• **PROVIDED DATA**
/-
Copyright: statement-level skeleton of a published paper (lit-balaban cell, Phase-2 proof seat p25, gen 22). No proof
claims beyond what the kernel checks below.
-/
import Literature.MathematicalPhysics.QuantumFieldTheory.BalabanImbrieJaffe1984to88.BIJ88WalkGeometryZd
import Mathlib.Algebra.Order.Field.GeomSum
import Mathlib.Analysis.SpecialFunctions.Exp

/-!
# `BalabanImbrieJaffe1984to88.BIJ88WalkSiteSummabilityZd` — T. Bałaban, J. Imbrie, A. Jaffe, *Effective action and
cluster properties of the abelian Higgs model*, Commun. Math. Phys. **114** (1988) 257–315 [BalabanImbrieJaffe1988],
Sect. 2 p. 264 [PDF 8], verbatim: *"a random walk expansion as in [6] can be used to prove that |C^{(k)}_Λ(u; x₁, x₂)|
≦ ce^{−c|x₁−x₂|}. (2.41) … The local part C^{(k)}_{Λ,loc}(u; x₁, x₂) … is bounded as in (2.41)."* ([6] (2.13): *"|j −
j′| = max_μ|j_μ − j′_μ|"*) — **THE SITE-SUMMABILITY LETTER ON `ℤ^d`** (p25 gen 22; support file for row C2.Claim@312's
member W6b′ `BIJ88WalkIneq312Split245Decay`, owner r16, referee ref-5; geometry in the dictionary of p36's
`BIJ88WalkGeometryZd`; nothing of record changed).

The `ℓ¹` reading of (2.41) used by W6a′/W6b′ (`BIJ88WalkSplit245LettersDecay.colsum_le_of_decay`: column sums of a
kernel decaying like `K₀e^{−c₁d(x,y)}` are `≤ K₀·C_s`) needs the lattice constant `C_s ≥ Σ_x e^{−c₁d(x,y)}`.  Here it
is PROVED for sites embedded injectively in `ℤ^d` with the sup-distance of [6] (`BIJ88WalkGeometryZd.supDist`):
`Σ_x e^{−a·supDist(pos x, y)} ≤ (2/(1 − e^{−a/d}))^d` for `a > 0`, uniformly in `y` and in the (finite) site set —
by `e^{−a‖z‖_∞} ≤ Π_μ e^{−(a/d)|z_μ|}`, the product structure of `ℤ^d` (`Finset.prod_univ_sum`) and the one-dimensional
geometric bound `Σ_{n ∈ U} q^{|n − c|} ≤ 2/(1 − q)` for any finite `U ⊂ ℤ` (`Mathlib`'s `geom_sum_Ico_le_of_lt_one`).

statement-level skeleton of published theorems with citation tags; proofs where landed; nothing here is a claim
about the Yang–Mills mass gap

PDF held: `paper:balaban1988-cmp114-bij-abelian-higgs-effective-action` (journal page = PDF page + 256); p. 264 = PDF 8.

CITATION HEADER (lean-in-tree rule).  lit-balaban cell (HOME `run/shared/lean/pub/lit-balaban/`), Phase 2, seat p25
gen 22; support of row **C2.Claim@312** (`HOME/lit-balaban-r16/ROWS-C2-part2.md`, owner r16, referee ref-5) and reader
of row C2.Eq2.41 (owner r18).  USED BY NAME, nothing restated: `BIJ88WalkGeometryZd.{supDist, natAbs_le_supDist}` (p36).

## What is proved (0 `sorry`, standard axioms, no new `Prop` facts; theorems only, no definitions)

* `sum_pow_natAbs_sub_le` (one dimension: `Σ_{n∈U} q^{|n−c|} ≤ 2/(1−q)`), `exp_neg_supDist_le_prod`
  (`e^{−a·supDist z y} ≤ Π_μ (e^{−a/d})^{|z_μ−y_μ|}`), **`sum_exp_neg_supDist_le`** (the letter `C_s = (2/(1 − e^{−a/d}))^d`).
HONEST SCOPE: lattice geometry only ([folklore] estimates in [6]'s sup-metric); the identification of the §5.13 model's
abstract sites with points of `ℤ^d` is NOT made here.  NOT summit progress; NOT continuum; NOT Clay.  Imports
`BIJ88WalkGeometryZd`, `Mathlib`; modifies nothing.
-/

namespace Literature.MathematicalPhysics.QuantumFieldTheory.BalabanImbrieJaffe1984to88.BIJ88WalkSiteSummabilityZd

open Finset
open BIJ88WalkGeometryZd

/-! ## §1  One dimension: a finite geometric sum around a centre -/

/-- **`Σ_{n ∈ U} q^{|n − c|} ≤ 2/(1 − q)`** for any finite `U ⊂ ℤ`, centre `c` and `0 ≤ q < 1`: on each side of `c` the
map `n ↦ |n − c|` is injective into `ℕ`, and `Σ_{k<N} q^k ≤ 1/(1 − q)`. [folklore] [cite: BalabanImbrieJaffe1988, (2.41) p.264] -/
theorem sum_pow_natAbs_sub_le (U : Finset ℤ) (c : ℤ) {q : ℝ} (hq0 : 0 ≤ q) (hq1 : q < 1) :
    ∑ n ∈ U, q ^ (n - c).natAbs ≤ 2 / (1 - q) := by
  classical
  -- an injective piece is bounded by the full geometric series
  have key : ∀ V : Finset ℤ, Set.InjOn (fun n => (n - c).natAbs) V →
      ∑ n ∈ V, q ^ (n - c).natAbs ≤ 1 / (1 - q) := by
    intro V hV
    rw [← Finset.sum_image (f := fun k => q ^ k) hV]
    set I : Finset ℕ := V.image fun n => (n - c).natAbs with hI
    have hsub : I ⊆ range (I.sup id + 1) := fun k hk =>
      Finset.mem_range.mpr (Nat.lt_succ_of_le (Finset.le_sup (f := id) hk))
    calc ∑ k ∈ I, q ^ k ≤ ∑ k ∈ range (I.sup id + 1), q ^ k :=
          Finset.sum_le_sum_of_subset_of_nonneg hsub fun k _ _ => pow_nonneg hq0 k
      _ ≤ q ^ 0 / (1 - q) := by rw [Finset.range_eq_Ico]; exact geom_sum_Ico_le_of_lt_one hq0 hq1
      _ = 1 / (1 - q) := by rw [pow_zero]
  -- split at the centre
  have hinjP : Set.InjOn (fun n => (n - c).natAbs) ↑(U.filter fun n => c ≤ n) := by
    intro n hn m hm h
    have hn' : c ≤ n := (Finset.mem_filter.mp hn).2
    have hm' : c ≤ m := (Finset.mem_filter.mp hm).2
    rcases Int.natAbs_eq_natAbs_iff.mp h with h | h <;> omega
  have hinjN : Set.InjOn (fun n => (n - c).natAbs) ↑(U.filter fun n => ¬ c ≤ n) := by
    intro n hn m hm h
    have hn' : ¬ c ≤ n := (Finset.mem_filter.mp hn).2
    have hm' : ¬ c ≤ m := (Finset.mem_filter.mp hm).2
    rcases Int.natAbs_eq_natAbs_iff.mp h with h | h <;> omega
  rw [← Finset.sum_filter_add_sum_filter_not U (fun n => c ≤ n)]
  calc _ ≤ 1 / (1 - q) + 1 / (1 - q) := add_le_add (key _ hinjP) (key _ hinjN)
    _ = 2 / (1 - q) := by ring

/-! ## §2  `ℤ^d`: the sup-distance profile is dominated by a product of coordinate profiles -/

variable {dd : ℕ}

/-- **`e^{−a·supDist z y} ≤ Π_μ (e^{−a/d})^{|z_μ − y_μ|}`** for `a ≥ 0`, `d ≥ 1`: each coordinate gap is `≤ supDist`
(p36's `natAbs_le_supDist`), so `Σ_μ (a/d)|z_μ − y_μ| ≤ a·supDist z y`. [folklore] [cite: BalabanImbrieJaffe1988, (2.41) p.264] -/
theorem exp_neg_supDist_le_prod (hd : 0 < dd) {a : ℝ} (ha : 0 ≤ a) (z y : Fin dd → ℤ) :
    Real.exp (-(a * supDist z y)) ≤ ∏ μ, Real.exp (-(a / dd)) ^ (z μ - y μ).natAbs := by
  have hprod : ∏ μ, Real.exp (-(a / dd)) ^ (z μ - y μ).natAbs
      = Real.exp (∑ μ : Fin dd, -(a / dd) * ((z μ - y μ).natAbs : ℝ)) := by
    rw [Real.exp_sum]
    refine Finset.prod_congr rfl fun μ _ => ?_
    rw [← Real.exp_nat_mul, mul_comm]
  rw [hprod, Real.exp_le_exp]
  have hle : ∑ μ : Fin dd, (a / dd) * ((z μ - y μ).natAbs : ℝ) ≤ ∑ _μ : Fin dd, (a / dd) * supDist z y :=
    Finset.sum_le_sum fun μ _ => mul_le_mul_of_nonneg_left (natAbs_le_supDist z y μ) (div_nonneg ha (Nat.cast_nonneg _))
  have hconst : ∑ _μ : Fin dd, (a / dd) * supDist z y = a * supDist z y := by
    rw [Finset.sum_const, Finset.card_univ, Fintype.card_fin, nsmul_eq_mul]
    have hd' : (dd : ℝ) ≠ 0 := by exact_mod_cast hd.ne'
    field_simp
  have hsum : ∑ μ : Fin dd, -(a / dd) * ((z μ - y μ).natAbs : ℝ) = -∑ μ : Fin dd, (a / dd) * ((z μ - y μ).natAbs : ℝ) := by
    rw [← Finset.sum_neg_distrib]
    exact Finset.sum_congr rfl fun μ _ => by ring
  rw [hsum]
  linarith

/-! ## §3  The site-summability letter -/

/-- **THE SITE-SUMMABILITY LETTER ON `ℤ^d`**: for sites embedded injectively in `ℤ^d` (`pos`), the sup-distance of
[6] and a rate `a > 0`, `Σ_x e^{−a·supDist(pos x, y)} ≤ (2/(1 − e^{−a/d}))^d` for every `y ∈ ℤ^d` — uniformly in the
site set: the constant `C_s` of `BIJ88WalkSplit245LettersDecay.colsum_le_of_decay` /
`BIJ88WalkIneq312Split245Decay.ineq312_remainder_bdry_split245_decay_walks` in this dictionary.
[cite: BalabanImbrieJaffe1988, (2.41) p.264] -/
theorem sum_exp_neg_supDist_le {S : Type} [Fintype S] (hd : 0 < dd) (pos : S → Fin dd → ℤ)
    (hpos : Function.Injective pos) {a : ℝ} (ha : 0 < a) (y : Fin dd → ℤ) :
    ∑ x, Real.exp (-(a * supDist (pos x) y)) ≤ (2 / (1 - Real.exp (-(a / dd)))) ^ dd := by
  classical
  set q : ℝ := Real.exp (-(a / dd)) with hq
  have hq0 : 0 ≤ q := (Real.exp_pos _).le
  have hq1 : q < 1 := Real.exp_lt_one_iff.mpr (neg_lt_zero.mpr (div_pos ha (by exact_mod_cast hd)))
  set T : Finset (Fin dd → ℤ) := univ.image pos with hT
  -- the sum over sites is the sum over their (distinct) positions
  have h1 : ∑ x, Real.exp (-(a * supDist (pos x) y)) = ∑ z ∈ T, Real.exp (-(a * supDist z y)) := by
    rw [hT, Finset.sum_image fun x _ x' _ h => hpos h]
  -- positions lie in the product of their coordinate ranges
  have hsubT : T ⊆ Fintype.piFinset fun μ => T.image fun z => z μ := fun z hz =>
    Fintype.mem_piFinset.mpr fun μ => Finset.mem_image_of_mem (fun z => z μ) hz
  calc ∑ x, Real.exp (-(a * supDist (pos x) y))
      = ∑ z ∈ T, Real.exp (-(a * supDist z y)) := h1
    _ ≤ ∑ z ∈ T, ∏ μ, q ^ (z μ - y μ).natAbs :=
        Finset.sum_le_sum fun z _ => exp_neg_supDist_le_prod hd ha.le z y
    _ ≤ ∑ z ∈ Fintype.piFinset (fun μ => T.image fun z => z μ), ∏ μ, q ^ (z μ - y μ).natAbs :=
        Finset.sum_le_sum_of_subset_of_nonneg hsubT fun z _ _ => Finset.prod_nonneg fun μ _ => pow_nonneg hq0 _
    _ = ∏ μ, ∑ n ∈ T.image (fun z => z μ), q ^ (n - y μ).natAbs :=
        (Finset.prod_univ_sum (fun μ => T.image fun z => z μ) fun μ n => q ^ (n - y μ).natAbs).symm
    _ ≤ ∏ _μ : Fin dd, 2 / (1 - q) :=
        Finset.prod_le_prod (fun μ _ => Finset.sum_nonneg fun n _ => pow_nonneg hq0 _)
          fun μ _ => sum_pow_natAbs_sub_le _ _ hq0 hq1
    _ = (2 / (1 - q)) ^ dd := by rw [Finset.prod_const, Finset.card_univ, Fintype.card_fin]

end Literature.MathematicalPhysics.QuantumFieldTheory.BalabanImbrieJaffe1984to88.BIJ88WalkSiteSummabilityZd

• **WHAT THIS TASK INVOLVES**
A verbatim transcription is required: the first line of the listing, the line containing "(2.41) … The", and every line between them.

• **SOLUTION**
/-
Copyright: statement-level skeleton of a published paper (lit-balaban cell, Phase-2 proof seat p25, gen 22). No proof
claims beyond what the kernel checks below.
-/
import Literature.MathematicalPhysics.QuantumFieldTheory.BalabanImbrieJaffe1984to88.BIJ88WalkGeometryZd
import Mathlib.Algebra.Order.Field.GeomSum
import Mathlib.Analysis.SpecialFunctions.Exp

/-!
# `BalabanImbrieJaffe1984to88.BIJ88WalkSiteSummabilityZd` — T. Bałaban, J. Imbrie, A. Jaffe, *Effective action and
cluster properties of the abelian Higgs model*, Commun. Math. Phys. **114** (1988) 257–315 [BalabanImbrieJaffe1988],
Sect. 2 p. 264 [PDF 8], verbatim: *"a random walk expansion as in [6] can be used to prove that |C^{(k)}_Λ(u; x₁, x₂)|
≦ ce^{−c|x₁−x₂|}. (2.41) … The local part C^{(k)}_{Λ,loc}(u; x₁, x₂) … is bounded as in (2.41)."* ([6] (2.13): *"|j −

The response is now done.